Slim Helu: The Mexican tycoon who could soon be the world's richest man
Early next week, Carlos Slim will announce a grand expansion of his already significant philanthropic activities in his native Mexico. He plans to unveil three new charitable institutions, no less, spewing cash in myriad directions to benefit education, health care and recreation opportunities for the very poor.
In a country where almost half the population subsists on $2 a day, the initiative will draw wide praise. The giving away of personal fortunes is a relatively new practice in Mexico - in contrast to the US where philanthropy has long been expected of the very rich - and over recent years Mr Slim has become good at it. Yet the timing of his gesture will raise eyebrows and prompt some to question his motives.
This son of Lebanese immigrants with an extraordinary talent for business has a problem that needs immediate attention: his wealth. It is not just that he is obscenely rich, but also that more and more people are becoming aware of it. Worse, they are starting to notice that his fortune is derived from his success in carving massive monopolies that hardly help the Mexican economy or Mexican consumers.

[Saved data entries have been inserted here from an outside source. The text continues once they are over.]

import Mathlib
import Literature.Analysis.FluidPDE.VectorCalculus
import Literature.Analysis.FluidPDE.SelfSimilar
import Literature.Analysis.FluidPDE.MildSolution
import Literature.Analysis.FluidPDE.NSBoundedMildSmoothing
import Summits.NavierStokesRegularity.NavierStokesRegularity.Theses.UnthreadedRigidityDoor
import Summits.NavierStokesRegularity.NavierStokesRegularity.Theorems.ThreadingFluxCentreJetDefs
import Summits.NavierStokesRegularity.NavierStokesRegularity.Theorems.ThreadingFluxSilentShellsTwoAxesTools
import Summits.NavierStokesRegularity.NavierStokesRegularity.Theorems.ThreadingFluxPlatonicDefs
import Summits.NavierStokesRegularity.NavierStokesRegularity.Theorems.ThreadingFluxPlatonicSymmetryAlgebra
import Summits.NavierStokesRegularity.NavierStokesRegularity.Theorems.ThreadingFluxPlatonicWindowGlue
import Summits.NavierStokesRegularity.NavierStokesRegularity.Theorems.ThreadingFluxPlatonicAncientOseen
import HarnessLib

/-!
# Crux `PoloidalLiouville` (stmt-NavierStokesRegularity-1222, W1) / `UnthreadedRigidity` (stmt-…-27585, W2), crux idea «platonic-germ-sieve»
# (ns-idea-15 g11, V27): the W2 wiring and W1|_G ⇐ ⟨27585⟩ for EVERY symmetry class of rotations preserving no axis

Support file (Theorems-side; seat ns-wall-eng-8 g7, cell `ns-wall-extremal`; `--supports stmt-NavierStokesRegularity-1222 --as helper`; 0 kit).
eng-8 g6's W2 wiring `Platonic.symmetricWindowRigidity_of_unthreadedRigidity` (`ThreadingFluxPlatonicWindowGlue.lean`) is octahedral: its spanning step
`fderiv_cross_all_of_octahedral` transports the one infinitesimal axis given by ⟨27585⟩ along the cube's half-turns and 3-cycle.  Here the spanning
step is done for an ARBITRARY set `G` of rotations of `ℝ³` (linear isometries preserving the cross product) that preserves no axis:

* `Platonic.submodule_eq_top_of_stable` — a non-zero subspace of `ℝ³` stable under a set `G` of linear isometries with `PreservesNoAxis G` is
  all of `ℝ³` (a proper non-zero stable subspace is a line, or a plane whose normal line is stable — `G ⊆ O(3)` — and a stable line through
  `a ≠ 0` gives `g a = c a` for every `g ∈ G`, against `PreservesNoAxis`).
* ★ `Platonic.symmetricWindowRigidity_of_unthreadedRigidity_of_rotations : (rotation data for G) → PreservesNoAxis G → UnthreadedRigidity →
  SymmetricWindowRigidity G` — the W2 wiring for every such class: the good axial vectors `{c | DW(x)[c × x] = c × W(x) ∀ x}` of a slice form
  a SUBSPACE (`fderiv_cross_lincomb`), non-zero by ⟨27585⟩ (`TwoAxes.exists_cross_of_skew`), stable under every rotation symmetry of the slice
  (`fderiv_cross_of_equivariant`), hence everything; then the radial lemma `eq_zero_of_fderiv_cross_all`.
* ★★ `Platonic.symmetricPoloidalLiouville_of_unthreadedRigidity_of_rotations : (rotation data for G) → FixesNoVector G → PreservesNoAxis G →
  UnthreadedRigidity → SymmetricPoloidalLiouville G` — W1 RESTRICTED TO ANY SUCH CLASS sits below the W2 door BY NAME (honest Oseen-mildness
  from `Platonic.oseenMild_of_equivariant`, `ThreadingFluxPlatonicAncientOseen.lean`).  The tetrahedral, octahedral and icosahedral rotation
  groups and all their `O(3)`-conjugates qualify (each fixes no vector and preserves no axis); the octahedral case is eng-8 g6's p722700 /
  this seat's p725805.
* `Platonic.not_unthreadedRigidity_of_symmetricCounterexample_of_rotations` — the negation home.

HONEST LABEL: conditional glue strictly below W1/W2 (hypothesis ⟨27585⟩); `OctahedralCentreRigidity`, ⟨1222⟩, ⟨27585⟩ and NS regularity are OPEN
and NOT touched; information-grade (movement 0).  The rotation-data hypothesis is discharged in the tree for O only through the generators used by
eng-8 g6 (`cubeRot_halfTurn₀_cross`, …); typing `tetrahedral` / `icosahedral` with their rotation data is the custodian's call.

## References
* G. Koch, N. Nadirashvili, G. Seregin, V. Šverák, Acta Math. 203 (2009) 83–105, arXiv:0709.3599 (bounded ancient mild solutions).
* L. Brandolese, Math. Ann. 329 (2004) 685–706, arXiv:math/0304436 (polyhedral symmetry classes of NS flows).
-/

-- the summit and its single sub-problem share the name (CONVENTIONS §1)
set_option linter.dupNamespace false

noncomputable section

open Set Function Filter Metric MeasureTheory Module
open scoped RealInnerProductSpace Topology
open Literature.Analysis.FluidPDE
open Summit.NavierStokesRegularity.NavierStokesRegularity.Theses
open Summit.NavierStokesRegularity.NavierStokesRegularity.Theorems.PoloidalLiouville.CentreJet (E3)
open Summit.NavierStokesRegularity.NavierStokesRegularity.Theorems.PoloidalLiouville.SilentShells (TwoAxes.exists_cross_of_skew)

namespace Summit.NavierStokesRegularity.NavierStokesRegularity.Theorems.PoloidalLiouville.Platonic

/-! ## A non-zero subspace of `ℝ³` stable under linear isometries preserving no axis is everything -/

/-- A one-dimensional subspace of `ℝ³` cannot be stable under a set of maps that preserves no axis. -/
theorem not_stable_of_finrank_eq_one {G : Set (E3 → E3)} (hGaxis : PreservesNoAxis G) (S : Submodule ℝ E3)
    (hS : finrank ℝ S = 1) (hstab : ∀ g ∈ G, ∀ c ∈ S, g c ∈ S) : False := by
  obtain ⟨v, hv0, hspan⟩ := finrank_eq_one_iff'.1 hS
  have ha0 : (v : E3) ≠ 0 := fun h => hv0 (Subtype.ext h)
  obtain ⟨g, hg, hga⟩ := hGaxis (v : E3) ha0
  obtain ⟨c, hc⟩ := hspan ⟨g v, hstab g hg v v.2⟩
  have hc' := congrArg Subtype.val hc
  simp only [SetLike.val_smul] at hc'
  exact hga c hc'.symm

/-- **A non-zero subspace of `ℝ³` stable under a set `G` of linear isometries with `PreservesNoAxis G` is all of `ℝ³`.**  If it were proper,
either it or its orthogonal complement (stable as well, since `G ⊆ O(3)` and a stable subspace of an injective map is mapped ONTO itself) is a
stable line. -/
theorem submodule_eq_top_of_stable {G : Set (E3 → E3)} (hGiso : ∀ g ∈ G, ∃ L : E3 ≃ₗᵢ[ℝ] E3, ∀ x, L x = g x)
    (hGaxis : PreservesNoAxis G) (V : Submodule ℝ E3) (hV : V ≠ ⊥) (hstab : ∀ g ∈ G, ∀ c ∈ V, g c ∈ V) : V = ⊤ := by
  by_contra hVtop
  have hsum : finrank ℝ V + finrank ℝ Vᗮ = 3 := by
    rw [Submodule.finrank_add_finrank_orthogonal, finrank_euclideanSpace_fin]
  have hVpos : finrank ℝ V ≠ 0 := fun h => hV (Submodule.finrank_eq_zero.1 h)
  have hVperp : Vᗮ ≠ ⊥ := fun h => hVtop (Submodule.orthogonal_eq_bot_iff.1 h)
  have hVperp_pos : finrank ℝ Vᗮ ≠ 0 := fun h => hVperp (Submodule.finrank_eq_zero.1 h)
  -- the orthogonal complement is stable as well
  have hstab' : ∀ g ∈ G, ∀ b ∈ Vᗮ, g b ∈ Vᗮ := by
    intro g hg b hb
    obtain ⟨L, hL⟩ := hGiso g hg
    have hle : V.map (L.toLinearEquiv : E3 →ₗ[ℝ] E3) ≤ V := by
      rintro _ ⟨c, hc, rfl⟩
      have h := hstab g hg c hc
      rw [← hL] at h
      exact h
    have hmap : V.map (L.toLinearEquiv : E3 →ₗ[ℝ] E3) = V :=
      Submodule.eq_of_le_of_finrank_eq hle (LinearEquiv.finrank_map_eq _ _)
    rw [Submodule.mem_orthogonal] at hb ⊢
    intro u hu
    rw [← hmap] at hu
    obtain ⟨u', hu', rfl⟩ := hu
    rw [← hL b]
    change ⟪L u', L b⟫ = 0
    rw [L.inner_map_map]
    exact hb u' hu'
  -- one of `V`, `Vᗮ` is a line
  rcases Nat.lt_or_ge (finrank ℝ V) 2 with h | h
  · exact not_stable_of_finrank_eq_one hGaxis V (by omega) hstab
  · exact not_stable_of_finrank_eq_one hGaxis Vᗮ (by omega) hstab'

/-! ## ★ The W2 wiring for every rotation class preserving no axis -/

/-- ★ **W2 restricted to a rotation class preserving no axis follows from ⟨27585⟩.**  Let `G` be a set of self-maps of `ℝ³` each of which
is (the coercion of) a linear isometry preserving the cross product (a rotation), and assume `G` preserves no axis.  If `UnthreadedRigidity`
holds, then every continuous, divergence-free, bounded, Oseen-mild window solution on an open preconnected time set, unthreaded about `0` and
`G`-equivariant at every time, VANISHES identically.  (⟨27585⟩ gives one axial vector `w ≠ 0` with `DW(x)[w × x] = w × W(x)`; the good axial
vectors form a subspace stable under `G`, hence all of `ℝ³` by `submodule_eq_top_of_stable`; the radial lemma `eq_zero_of_fderiv_cross_all`
concludes.) -/
theorem symmetricWindowRigidity_of_unthreadedRigidity_of_rotations {G : Set (E3 → E3)}
    (hGrot : ∀ g ∈ G, ∃ L : E3 ≃ₗᵢ[ℝ] E3, (∀ x, L x = g x) ∧ ∀ u v, L (cross u v) = cross (L u) (L v))
    (hGaxis : PreservesNoAxis G) (h27585 : UnthreadedRigidityDoor.UnthreadedRigidity) :
    SymmetricWindowRigidity G := by
  intro S hS hpre u hcont hdiv hmild hbdd hun hequi t ht x
  -- ⟨27585⟩ at the centre `0`: one infinitesimal axis
  obtain ⟨A, hAskew, hAne, hAeq⟩ := h27585 S hS hpre u 0 hcont hdiv hmild hbdd
    (fun t ht x => by rw [sub_zero]; exact hun t ht x)
  have hWan : AnalyticOnNhd ℝ (u t) univ := analyticOnNhd_slice hS hpre hcont hdiv hmild hbdd ht
  have hW1 : ContDiff ℝ 1 (u t) := contDiffOn_univ.1 hWan.contDiffOn_of_completeSpace
  have hWd : Differentiable ℝ (u t) := hW1.differentiable one_ne_zero
  have hskew : ∀ x y : E3, ⟪A x, y⟫ = -⟪x, A y⟫ := by
    intro x y
    have h := hAskew (x + y)
    rw [map_add, inner_add_left, inner_add_right, inner_add_right, hAskew x, hAskew y, zero_add, add_zero] at h
    have hc : ⟪x, A y⟫ = ⟪A y, x⟫ := real_inner_comm (A y) x
    linarith
  obtain ⟨w, hw⟩ := TwoAxes.exists_cross_of_skew A hskew
  have hw0 : w ≠ 0 := by
    intro h0
    apply hAne
    ext y i
    simp [hw y, h0, cross, crossProduct]
  have hPw : ∀ y, fderiv ℝ (u t) y (cross w y) = cross w (u t y) := fun y => by
    have h := hAeq t ht y
    rw [sub_zero, hw, hw, sub_eq_zero] at h
    exact h
  -- the good axial vectors form a `G`-stable non-zero subspace
  let V : Submodule ℝ E3 :=
    { carrier := {c | ∀ y, fderiv ℝ (u t) y (cross c y) = cross c (u t y)}
      add_mem' := fun {c₁ c₂} h₁ h₂ y => by
        have h := fderiv_cross_lincomb h₁ h₂ 1 1 y
        simpa only [one_smul] using h
      zero_mem' := fun y => by simp [cross, crossProduct]
      smul_mem' := fun r c h y => by
        have h' := fderiv_cross_lincomb h h r 0 y
        simpa only [zero_smul, add_zero] using h' }
  have hmemV : ∀ c : E3, c ∈ V ↔ ∀ y, fderiv ℝ (u t) y (cross c y) = cross c (u t y) := fun c => Iff.rfl
  have hV : V ≠ ⊥ := by
    intro h
    have hwV : w ∈ V := (hmemV w).2 hPw
    rw [h, Submodule.mem_bot] at hwV
    exact hw0 hwV
  have hstab : ∀ g ∈ G, ∀ c ∈ V, g c ∈ V := by
    intro g hg c hc
    obtain ⟨L, hL, hLcross⟩ := hGrot g hg
    rw [hmemV] at hc ⊢
    have hequiL : ∀ y, u t (L y) = L (u t y) := fun y => by
      rw [hL y, hL (u t y)]; exact hequi t ht g hg y
    have h := fderiv_cross_of_equivariant hWd (L : E3 →L[ℝ] E3) L.surjective
      (fun a b => hLcross a b) (fun y => hequiL y) hc
    intro y
    have hy := h y
    simp only [LinearIsometryEquiv.coe_coe''] at hy
    rw [← hL c]
    exact hy
  have hGiso : ∀ g ∈ G, ∃ L : E3 ≃ₗᵢ[ℝ] E3, ∀ x, L x = g x := fun g hg => by
    obtain ⟨L, hL, -⟩ := hGrot g hg
    exact ⟨L, hL⟩
  have hVtop : V = ⊤ := submodule_eq_top_of_stable hGiso hGaxis V hV hstab
  have hall : ∀ c y : E3, fderiv ℝ (u t) y (cross c y) = cross c (u t y) := fun c =>
    (hmemV c).1 (hVtop ▸ Submodule.mem_top)
  have hzero : u t = 0 := eq_zero_of_fderiv_cross_all hW1 (hdiv t ht) hall
  simp [hzero]

/-- **Negation home on W2 for a rotation class.**  One non-zero `G`-equivariant, unthreaded, bounded, divergence-free Oseen-mild window
solution (G a rotation class preserving no axis) refutes ⟨27585⟩. -/
theorem not_unthreadedRigidity_of_windowSolution_of_rotations {G : Set (E3 → E3)}
    (hGrot : ∀ g ∈ G, ∃ L : E3 ≃ₗᵢ[ℝ] E3, (∀ x, L x = g x) ∧ ∀ u v, L (cross u v) = cross (L u) (L v))
    (hGaxis : PreservesNoAxis G) {S : Set ℝ} (hS : IsOpen S) (hpre : IsPreconnected S)
    {u : ℝ → E3 → E3} (hcont : ContinuousOn (Function.uncurry u) (S ×ˢ univ))
    (hdiv : ∀ t ∈ S, VectorCalculus.IsDivFree (u t))
    (hmild : ∀ s ∈ S, ∀ t ∈ S, s < t → ∀ x, u t x =
        Literature.Analysis.UnboundedOperators.heatExtension (u s) (t - s) x - oseenDuhamel 1 s u u t x)
    (hbdd : ∀ τ ∈ S, ∃ B : ℝ, ∀ t ∈ S, t ≤ τ → ∀ x, ‖u t x‖ ≤ B)
    (hun : ∀ t ∈ S, ∀ x, inner ℝ (curl (u t) x) x = 0) (hequi : ∀ t ∈ S, IsEquivariant G (u t))
    {t : ℝ} (ht : t ∈ S) {x : E3} (hx : u t x ≠ 0) : ¬ UnthreadedRigidityDoor.UnthreadedRigidity := fun h =>
  hx (symmetricWindowRigidity_of_unthreadedRigidity_of_rotations hGrot hGaxis h S hS hpre u hcont hdiv hmild hbdd hun hequi t ht x)

/-! ## ★★ W1 restricted to every rotation class fixing no vector and preserving no axis, from ⟨27585⟩, BY NAME -/

/-- ★★ **`SymmetricPoloidalLiouville G` ⇐ ⟨27585⟩ for every rotation class `G` fixing no vector and preserving no axis.**  If
`UnthreadedRigidity` holds, every bounded ancient mild solution (KNSS duality class, `ν = 1`) with a.e.-strongly measurable slices, smooth on
`(−∞,0) × ℝ³`, unthreaded about `0` and `G`-equivariant at every negative time VANISHES on `t < 0`.  Honest Oseen-mildness comes from
`oseenMild_of_equivariant` (`FixesNoVector G`), the window rigidity from `symmetricWindowRigidity_of_unthreadedRigidity_of_rotations`
(`PreservesNoAxis G`).  Covers the tetrahedral, octahedral, icosahedral rotation groups and their conjugates.  Conditional on ⟨27585⟩. -/
theorem symmetricPoloidalLiouville_of_unthreadedRigidity_of_rotations {G : Set (E3 → E3)}
    (hGrot : ∀ g ∈ G, ∃ L : E3 ≃ₗᵢ[ℝ] E3, (∀ x, L x = g x) ∧ ∀ u v, L (cross u v) = cross (L u) (L v))
    (hGfix : FixesNoVector G) (hGaxis : PreservesNoAxis G) (h27585 : UnthreadedRigidityDoor.UnthreadedRigidity) :
    SymmetricPoloidalLiouville G := by
  intro v hv hmeas hsm hun hequi t ht x
  have hGiso : ∀ g ∈ G, ∃ L : E3 ≃ₗᵢ[ℝ] E3, ∀ x, L x = g x := fun g hg => by
    obtain ⟨L, hL, -⟩ := hGrot g hg
    exact ⟨L, hL⟩
  have hcont : ContinuousOn (Function.uncurry v) (Iio (0 : ℝ) ×ˢ (univ : Set E3)) := hsm.continuousOn
  have hmild := oseenMild_of_equivariant hGfix hGiso hv hmeas hcont hequi
  -- each negative slice is `C¹`, hence classically divergence free
  have hslice : ∀ τ < (0 : ℝ), ContDiff ℝ 1 (v τ) := by
    intro τ hτ
    have hι : ContDiff ℝ (⊤ : ℕ∞) (fun y : E3 => ((τ, y) : ℝ × E3)) := contDiff_const.prodMk contDiff_id
    have hmem : ∀ y : E3, ((τ, y) : ℝ × E3) ∈ Iio (0 : ℝ) ×ˢ (univ : Set E3) := fun y => ⟨hτ, mem_univ y⟩
    exact (hsm.comp_contDiff hι hmem).of_le (by norm_cast)
  have hdiv : ∀ τ ∈ Iio (0 : ℝ), VectorCalculus.IsDivFree (v τ) :=
    fun τ hτ => (hv.1.1 τ hτ).isDivFree_of_contDiff (hslice τ hτ)
  have hbdd : ∀ τ ∈ Iio (0 : ℝ), ∃ B : ℝ, ∀ t ∈ Iio (0 : ℝ), t ≤ τ → ∀ y, ‖v t y‖ ≤ B := by
    intro τ _
    obtain ⟨C, hC⟩ := hv.2
    exact ⟨C, fun t ht _ y => hC t ht y⟩
  have hun' : ∀ t ∈ Iio (0 : ℝ), ∀ y, inner ℝ (curl (v t) y) y = 0 :=
    fun t ht y => by rw [real_inner_comm]; exact hun t ht y
  have hequi' : ∀ t ∈ Iio (0 : ℝ), IsEquivariant G (v t) := fun t ht => hequi t ht
  exact symmetricWindowRigidity_of_unthreadedRigidity_of_rotations hGrot hGaxis h27585 (Iio 0) isOpen_Iio isPreconnected_Iio v
    hcont hdiv hmild hbdd hun' hequi' t ht x

/-- **Negation home on W1 for a rotation class.**  A member of `SymmetricCounterexample G` (G a rotation class fixing no vector and
preserving no axis) refutes ⟨27585⟩ `UnthreadedRigidity`. -/
theorem not_unthreadedRigidity_of_symmetricCounterexample_of_rotations {G : Set (E3 → E3)}
    (hGrot : ∀ g ∈ G, ∃ L : E3 ≃ₗᵢ[ℝ] E3, (∀ x, L x = g x) ∧ ∀ u v, L (cross u v) = cross (L u) (L v))
    (hGfix : FixesNoVector G) (hGaxis : PreservesNoAxis G) (hc : SymmetricCounterexample G) :
    ¬ UnthreadedRigidityDoor.UnthreadedRigidity := by
  intro h
  obtain ⟨v, hv, hmeas, hsm, hun, hequi, t, ht, x, hx⟩ := hc
  exact hx (symmetricPoloidalLiouville_of_unthreadedRigidity_of_rotations hGrot hGfix hGaxis h v hv hmeas hsm hun hequi t ht x)

end Summit.NavierStokesRegularity.NavierStokesRegularity.Theorems.PoloidalLiouville.Platonic

end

For the publicity surrounding his pecuniary status he has Forbes magazine to thank, which this week ranked him number three among the world's richest individuals with a personal worth of $49bn (£25bn). That was the same spot he occupied last year, but something else was astonishing: his fortune grew by $19bn in one year, the biggest jump achieved by anyone on the planet in a decade.
However you look at it, his accumulation of money is jaw-dropping. Over 12 months, his wallet grew by roughly $2.2m an hour. His riches are equivalent to about 6 per cent of Mexico's gross national product. At this rate, he may soon overtake the two leaders on the richest list, Bill Gates of Microsoft and the investor Warren Buffet, who respectively clocked in at $56bn and $52bn.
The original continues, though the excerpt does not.